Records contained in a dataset
/-- **Stub (`m3x_reduce_words_2`; registered sub-goal of stmt-KontsevichZagierPeriods-3869, line
`SketchIdeator1`, layer `M3` words kernel).** For any box representations `Z` of `1/(1−xyz)`,
`Q` of `1/((1−xy)(1+z))` and `B3` of `1/((1+x)(1+y)(1+z))`, every representation `W` on the
decreasing open simplex `Δ` of one of the words `abc`, `acb`, `cbb`, `cbc` satisfies
`24•[W] − (α•[Z] + β•[Q] + γ•[B3]) ∈ KZ.relations` with
`(α, β, γ) = (−24, 36, 0), (39, −36, 0), (21, −12, 4), (−6, 12, −4)` respectively
(values `24∫_Δ abc = −24ζ(3) + 6π²log 2`, etc.; obtained inside the calculus from one simplex
chart, one prism chart, the log-cube dissection and integer certificates over the landed
relation packages). [cite: KontsevichZagier2001, §1.2 rules (1), (2)] -/
theorem m3x_reduce_words_2 :
    ∀ (Z Q B3 : IntegralRep 3),
      Z.domain = {x | ∀ i, x i ∈ Set.Ioo (0:ℝ) 1} → (Z.integrand = fun x => 1 / (1 - x 0 * x 1 * x 2)) →
      Q.domain = {x | ∀ i, x i ∈ Set.Ioo (0:ℝ) 1} → EqOn Q.integrand (fun x => 1 / ((1 - x 0 * x 1) * (1 + x 2))) Q.domain →
      B3.domain = {x | ∀ i, x i ∈ Set.Ioo (0:ℝ) 1} → (B3.integrand = fun x => 1 / ((1 + x 0) * (1 + x 1) * (1 + x 2))) →
        (∀ W : IntegralRep 3, W.domain = {t | 0 < t 2 ∧ t 2 < t 1 ∧ t 1 < t 0 ∧ t 0 < 1} →
          EqOn W.integrand (fun t => 1 / t 0 * (1 / (1 - t 1)) * (1 / (1 + t 2))) W.domain →
          (24:ℕ) • of W - ((-24:ℤ) • of Z + (36:ℤ) • of Q + (0:ℤ) • of B3) ∈ relations) ∧
        (∀ W : IntegralRep 3, W.domain = {t | 0 < t 2 ∧ t 2 < t 1 ∧ t 1 < t 0 ∧ t 0 < 1} →
          EqOn W.integrand (fun t => 1 / t 0 * (1 / (1 + t 1)) * (1 / (1 - t 2))) W.domain →
          (24:ℕ) • of W - ((39:ℤ) • of Z + (-36:ℤ) • of Q + (0:ℤ) • of B3) ∈ relations) ∧
        (∀ W : IntegralRep 3, W.domain = {t | 0 < t 2 ∧ t 2 < t 1 ∧ t 1 < t 0 ∧ t 0 < 1} →
          EqOn W.integrand (fun t => 1 / (1 + t 0) * (1 / (1 - t 1)) * (1 / (1 - t 2))) W.domain →
          (24:ℕ) • of W - ((21:ℤ) • of Z + (-12:ℤ) • of Q + (4:ℤ) • of B3) ∈ relations) ∧
        (∀ W : IntegralRep 3, W.domain = {t | 0 < t 2 ∧ t 2 < t 1 ∧ t 1 < t 0 ∧ t 0 < 1} →
          EqOn W.integrand (fun t => 1 / (1 + t 0) * (1 / (1 - t 1)) * (1 / (1 + t 2))) W.domain →
          (24:ℕ) • of W - ((-6:ℤ) • of Z + (12:ℤ) • of Q + (-4:ℤ) • of B3) ∈ relations) := by
  intro Z Q B3 hZd hZi hQd hQi hB3d hB3i
  -- (1) the sixteen word carriers on `Δ` (the four `d`-words are not needed here)
  obtain ⟨AAB, ABB, AAC, ACC, ABC, ACB, CBB, CBC, CCB, CCC, CAB, CAC, -, -, -, -,
    ⟨hAABd, hAABi⟩, ⟨hABBd, hABBi⟩, ⟨hAACd, hAACi⟩, ⟨hACCd, hACCi⟩, ⟨hABCd, hABCi⟩,
    ⟨hACBd, hACBi⟩, ⟨hCBBd, hCBBi⟩, ⟨hCBCd, hCBCi⟩, ⟨hCCBd, hCCBi⟩, ⟨hCCCd, hCCCi⟩,
    ⟨hCABd, hCABi⟩, ⟨hCACd, hCACi⟩, -, -, -, -⟩ := l2w3_carriers
  -- (2) `[Z] = [aab]` by the simplex chart: `1/(1−xyz) = a(x)·a(xy)·b(xyz)·(x²y)`
  have hZi' : EqOn Z.integrand (fun x => 1 / (1 - x 0 * x 1 * x 2)) Z.domain :=
    hZi ▸ fun _ _ => rfl
  have eZ : of Z - of AAB ∈ relations := by
    refine ebd_box_sub_simplex (fun t => 1 / t 0 * 1 / t 1 * (1 / (1 - t 2))) Z AAB hZd hAABd
      (hAABi ▸ fun _ _ => rfl) fun x hx => ?_
    have hx' : ∀ i, x i ∈ Set.Ioo (0:ℝ) 1 := by rw [hZd] at hx; exact hx
    have h0 : x 0 ≠ 0 := (hx' 0).1.ne'
    have h1 : x 1 ≠ 0 := (hx' 1).1.ne'
    have h012m : 1 - x 0 * x 1 * x 2 ≠ 0 := by
      have := mul_lt_one_of_nonneg_of_lt_one_left (mul_pos (hx' 0).1 (hx' 1).1).le
        (mul_lt_one_of_nonneg_of_lt_one_left (hx' 0).1.le (hx' 0).2 (hx' 1).2.le) (hx' 2).2.le
      exact (sub_pos.2 this).ne'
    rw [hZi' hx]
    simp only [Matrix.cons_val_zero, Matrix.cons_val_one, Matrix.cons_val_two, Matrix.head_cons,
      Matrix.tail_cons]
    field_simp
  -- (3) `[Q] = [P, ab ⊗ c]` by the prism chart `(x, xy, z)`; the prism carriers (from `3•Q`)
  obtain ⟨hprism, hexP⟩ := l2w3_box_sub_prism
  obtain ⟨⟨PABC, hPABCd, hPABCi⟩, ⟨PACC, hPACCd, hPACCi⟩⟩ :=
    hexP (Q.constMul ((3:ℕ) : ℝ) (isAlgebraic_nat 3))
      (by rw [IntegralRep.domain_constMul]; exact hQd) fun x hx => by
        rw [IntegralRep.domain_constMul] at hx
        simp only [IntegralRep.integrand_constMul, hQi hx]
        push_cast
        ring
  have eQ : of Q - of PABC ∈ relations := by
    refine hprism (fun t => 1 / t 0 * (1 / (1 - t 1)) * (1 / (1 + t 2))) Q PABC hQd hPABCd
      (hPABCi ▸ fun _ _ => rfl) fun x hx => ?_
    have hx' : ∀ i, x i ∈ Set.Ioo (0:ℝ) 1 := by rw [hQd] at hx; exact hx
    have h0 : x 0 ≠ 0 := (hx' 0).1.ne'
    have h01 : 1 - x 0 * x 1 ≠ 0 :=
      (sub_pos.2 (mul_lt_one_of_nonneg_of_lt_one_left (hx' 0).1.le (hx' 0).2 (hx' 1).2.le)).ne'
    have h2 : 1 + x 2 ≠ 0 := by linarith [(hx' 2).1]
    rw [hQi hx]
    simp only [Matrix.cons_val_zero, Matrix.cons_val_one, Matrix.cons_val_two, Matrix.head_cons,
      Matrix.tail_cons]
    field_simp
  -- (4) `[B3] = 6[ccc]` (the sibling sub-goal: cube → two prisms → three words each)
  have eB : of B3 - (6:ℤ) • of CCC ∈ relations :=
    m3x_logCube_sub_six_ccc B3 CCC hB3d (hB3i ▸ fun _ _ => rfl) hCCCd hCCCi
  -- (5) the landed relation packages
  have rel1 : (3:ℤ) • of AAB - (4:ℤ) • of AAC ∈ relations :=
    l2w3_relations_dilation.1 AAB hAABd hAABi AAC hAACd hAACi
  have rel2 : of ABB - (2:ℤ) • of ABC - (2:ℤ) • of ACB + (2:ℤ) • of ACC ∈ relations :=
    l2w3_relations_dilation.2 ABB hABBd hABBi ABC hABCd hABCi ACB hACBd hACBi ACC hACCd hACCi
  have rel3 : of CBB + of CBC + of CCB + of CCC - of AAC ∈ relations :=
    l2w3_relations_moebius_one.1 AAC hAACd hAACi CBB hCBBd hCBBi CBC hCBCd hCBCi CCB hCCBd hCCBi
      CCC hCCCd hCCCi
  have rel4 : of ABB + of ABC + of ACB + of ACC - of CBB - of CBC - of CCB - of CCC - of AAB ∈
      relations :=
    l2w3_relations_moebius_one.2 AAB hAABd hAABi ABB hABBd hABBi ABC hABCd hABCi ACB hACBd hACBi
      ACC hACCd hACCi CBB hCBBd hCBBi CBC hCBCd hCBCi CCB hCCBd hCCBi CCC hCCCd hCCCi
  have rel5 : of ABB - of AAB ∈ relations :=
    l2w3_relations_reflection.1 AAB hAABd hAABi ABB hABBd hABBi
  have rel6 : of CCB + of CCC - of ACC ∈ relations :=
    l2w3_relations_moebius_two.1 ACC hACCd hACCi CCB hCCBd hCCBi CCC hCCCd hCCCi
  have rel7 : of CBC + of CCC - of CAC ∈ relations :=
    l2w3_relations_moebius_two.2.1 CAC hCACd hCACi CBC hCBCd hCBCi CCC hCCCd hCCCi
  have rel8 : of CAB + of CAC - of CCB - of CCC - of ABC ∈ relations :=
    l2w3_relations_moebius_two.2.2 ABC hABCd hABCi CAB hCABd hCABi CAC hCACd hCACi CCB hCCBd hCCBi
      CCC hCCCd hCCCi
  obtain ⟨shuf, relS⟩ := l2w3_relation_shuffle PABC PACC ABC ACB CAB ACC CAC hPABCd hPABCi
    hPACCd hPACCi hABCd hABCi hACBd hACBi hCABd hCABi hACCd hACCi hCACd hCACi
  -- every certificate below is an integer combination of these ten relations, in this order
  have comb := m3w2_comb rel1 rel2 rel3 rel4 rel5 rel6 rel7 rel8 shuf relS
  refine ⟨?_, ?_, ?_, ?_⟩
  · -- the word `abc`: `24E + 24A − 36P =
    --   12rel1 − 12rel2 − 48rel3 − 48rel4 + 60rel5 − 24rel6 − 24rel8 − 36S1 + 12relS`
    intro W hWd hWi
    have hW : of W - of ABC ∈ relations :=
      of_sub_of_mem_relations_of_eqOn (hABCd.trans hWd.symm) fun t ht => by rw [hWi ht, hABCi]
    have key : (24:ℤ) • of ABC + (24:ℤ) • of AAB - (36:ℤ) • of PABC =
        (12:ℤ) • ((3:ℤ) • of AAB - (4:ℤ) • of AAC)
        + (-12:ℤ) • (of ABB - (2:ℤ) • of ABC - (2:ℤ) • of ACB + (2:ℤ) • of ACC)
        + (-48:ℤ) • (of CBB + of CBC + of CCB + of CCC - of AAC)
        + (-48:ℤ) • (of ABB + of ABC + of ACB + of ACC - of CBB - of CBC - of CCB - of CCC - of AAB)
        + (60:ℤ) • (of ABB - of AAB)
        + (-24:ℤ) • (of CCB + of CCC - of ACC)
        + (0:ℤ) • (of CBC + of CCC - of CAC)
        + (-24:ℤ) • (of CAB + of CAC - of CCB - of CCC - of ABC)
        + (-36:ℤ) • (of PABC - of ABC - of ACB - of CAB)
        + (12:ℤ) • ((4:ℤ) • of ACC + (2:ℤ) • of CAC - of ABC - of ACB - of CAB) := by
      abel
    have hmid : (24:ℤ) • of ABC + (24:ℤ) • of AAB - (36:ℤ) • of PABC ∈ relations := by
      rw [key]
      exact comb 12 (-12) (-48) (-48) 60 (-24) 0 (-24) (-36) 12
    exact m3w2_close hW hmid eZ eQ eB (by abel)
  · -- the word `acb`: `24F − 39A + 36P =
    --   −15rel1 + 6rel2 + 60rel3 + 60rel4 − 66rel5 + 24rel6 + 24rel8 + 36S1 − 12relS`
    intro W hWd hWi
    have hW : of W - of ACB ∈ relations :=
      of_sub_of_mem_relations_of_eqOn (hACBd.trans hWd.symm) fun t ht => by rw [hWi ht, hACBi]
    have key : (24:ℤ) • of ACB - (39:ℤ) • of AAB + (36:ℤ) • of PABC =
        (-15:ℤ) • ((3:ℤ) • of AAB - (4:ℤ) • of AAC)
        + (6:ℤ) • (of ABB - (2:ℤ) • of ABC - (2:ℤ) • of ACB + (2:ℤ) • of ACC)
        + (60:ℤ) • (of CBB + of CBC + of CCB + of CCC - of AAC)
        + (60:ℤ) • (of ABB + of ABC + of ACB + of ACC - of CBB - of CBC - of CCB - of CCC - of AAB)
        + (-66:ℤ) • (of ABB - of AAB)
        + (24:ℤ) • (of CCB + of CCC - of ACC)
        + (0:ℤ) • (of CBC + of CCC - of CAC)
        + (24:ℤ) • (of CAB + of CAC - of CCB - of CCC - of ABC)
        + (36:ℤ) • (of PABC - of ABC - of ACB - of CAB)
        + (-12:ℤ) • ((4:ℤ) • of ACC + (2:ℤ) • of CAC - of ABC - of ACB - of CAB) := by
      abel
    have hmid : (24:ℤ) • of ACB - (39:ℤ) • of AAB + (36:ℤ) • of PABC ∈ relations := by
      rw [key]
      exact comb (-15) 6 60 60 (-66) 24 0 24 36 (-12)
    exact m3w2_close hW hmid eZ eQ eB (by abel)
  · -- the word `cbb`: `24G − 21A + 12P − 24J =
    --   −9rel1 + 6rel2 + 36rel3 + 12rel4 − 18rel5 − 24rel6 − 24rel7 + 12S1 − 12relS`
    intro W hWd hWi
    have hW : of W - of CBB ∈ relations :=
      of_sub_of_mem_relations_of_eqOn (hCBBd.trans hWd.symm) fun t ht => by rw [hWi ht, hCBBi]
    have key : (24:ℤ) • of CBB - (21:ℤ) • of AAB + (12:ℤ) • of PABC - (24:ℤ) • of CCC =
        (-9:ℤ) • ((3:ℤ) • of AAB - (4:ℤ) • of AAC)
        + (6:ℤ) • (of ABB - (2:ℤ) • of ABC - (2:ℤ) • of ACB + (2:ℤ) • of ACC)
        + (36:ℤ) • (of CBB + of CBC + of CCB + of CCC - of AAC)
        + (12:ℤ) • (of ABB + of ABC + of ACB + of ACC - of CBB - of CBC - of CCB - of CCC - of AAB)
        + (-18:ℤ) • (of ABB - of AAB)
        + (-24:ℤ) • (of CCB + of CCC - of ACC)
        + (-24:ℤ) • (of CBC + of CCC - of CAC)
        + (0:ℤ) • (of CAB + of CAC - of CCB - of CCC - of ABC)
        + (12:ℤ) • (of PABC - of ABC - of ACB - of CAB)
        + (-12:ℤ) • ((4:ℤ) • of ACC + (2:ℤ) • of CAC - of ABC - of ACB - of CAB) := by
      abel
    have hmid : (24:ℤ) • of CBB - (21:ℤ) • of AAB + (12:ℤ) • of PABC - (24:ℤ) • of CCC ∈
        relations := by
      rw [key]
      exact comb (-9) 6 36 12 (-18) (-24) (-24) 0 12 (-12)
    exact m3w2_close hW hmid eZ eQ eB (by abel)
  · -- the word `cbc`: `24H + 6A − 12P + 24J =
    --   6rel1 − 12rel2 − 24rel3 − 24rel4 + 36rel5 + 24rel7 − 12S1 + 12relS`
    intro W hWd hWi
    have hW : of W - of CBC ∈ relations :=
      of_sub_of_mem_relations_of_eqOn (hCBCd.trans hWd.symm) fun t ht => by rw [hWi ht, hCBCi]
    have key : (24:ℤ) • of CBC + (6:ℤ) • of AAB - (12:ℤ) • of PABC + (24:ℤ) • of CCC =
        (6:ℤ) • ((3:ℤ) • of AAB - (4:ℤ) • of AAC)
        + (-12:ℤ) • (of ABB - (2:ℤ) • of ABC - (2:ℤ) • of ACB + (2:ℤ) • of ACC)
        + (-24:ℤ) • (of CBB + of CBC + of CCB + of CCC - of AAC)
        + (-24:ℤ) • (of ABB + of ABC + of ACB + of ACC - of CBB - of CBC - of CCB - of CCC - of AAB)
        + (36:ℤ) • (of ABB - of AAB)
        + (0:ℤ) • (of CCB + of CCC - of ACC)
        + (24:ℤ) • (of CBC + of CCC - of CAC)
        + (0:ℤ) • (of CAB + of CAC - of CCB - of CCC - of ABC)
        + (-12:ℤ) • (of PABC - of ABC - of ACB - of CAB)
        + (12:ℤ) • ((4:ℤ) • of ACC + (2:ℤ) • of CAC - of ABC - of ACB - of CAB) := by
      abel
    have hmid : (24:ℤ) • of CBC + (6:ℤ) • of AAB - (12:ℤ) • of PABC + (24:ℤ) • of CCC ∈
        relations := by
      rw [key]
      exact comb 6 (-12) (-24) (-24) 36 0 24 0 (-12) 12
    exact m3w2_close hW hmid eZ eQ eB (by abel)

#### WHAT THE EXERCISE ASKS
What is the number of lines above that hold the word "hCABd"? Answer with that number alone.

#### ANSWER BOX
3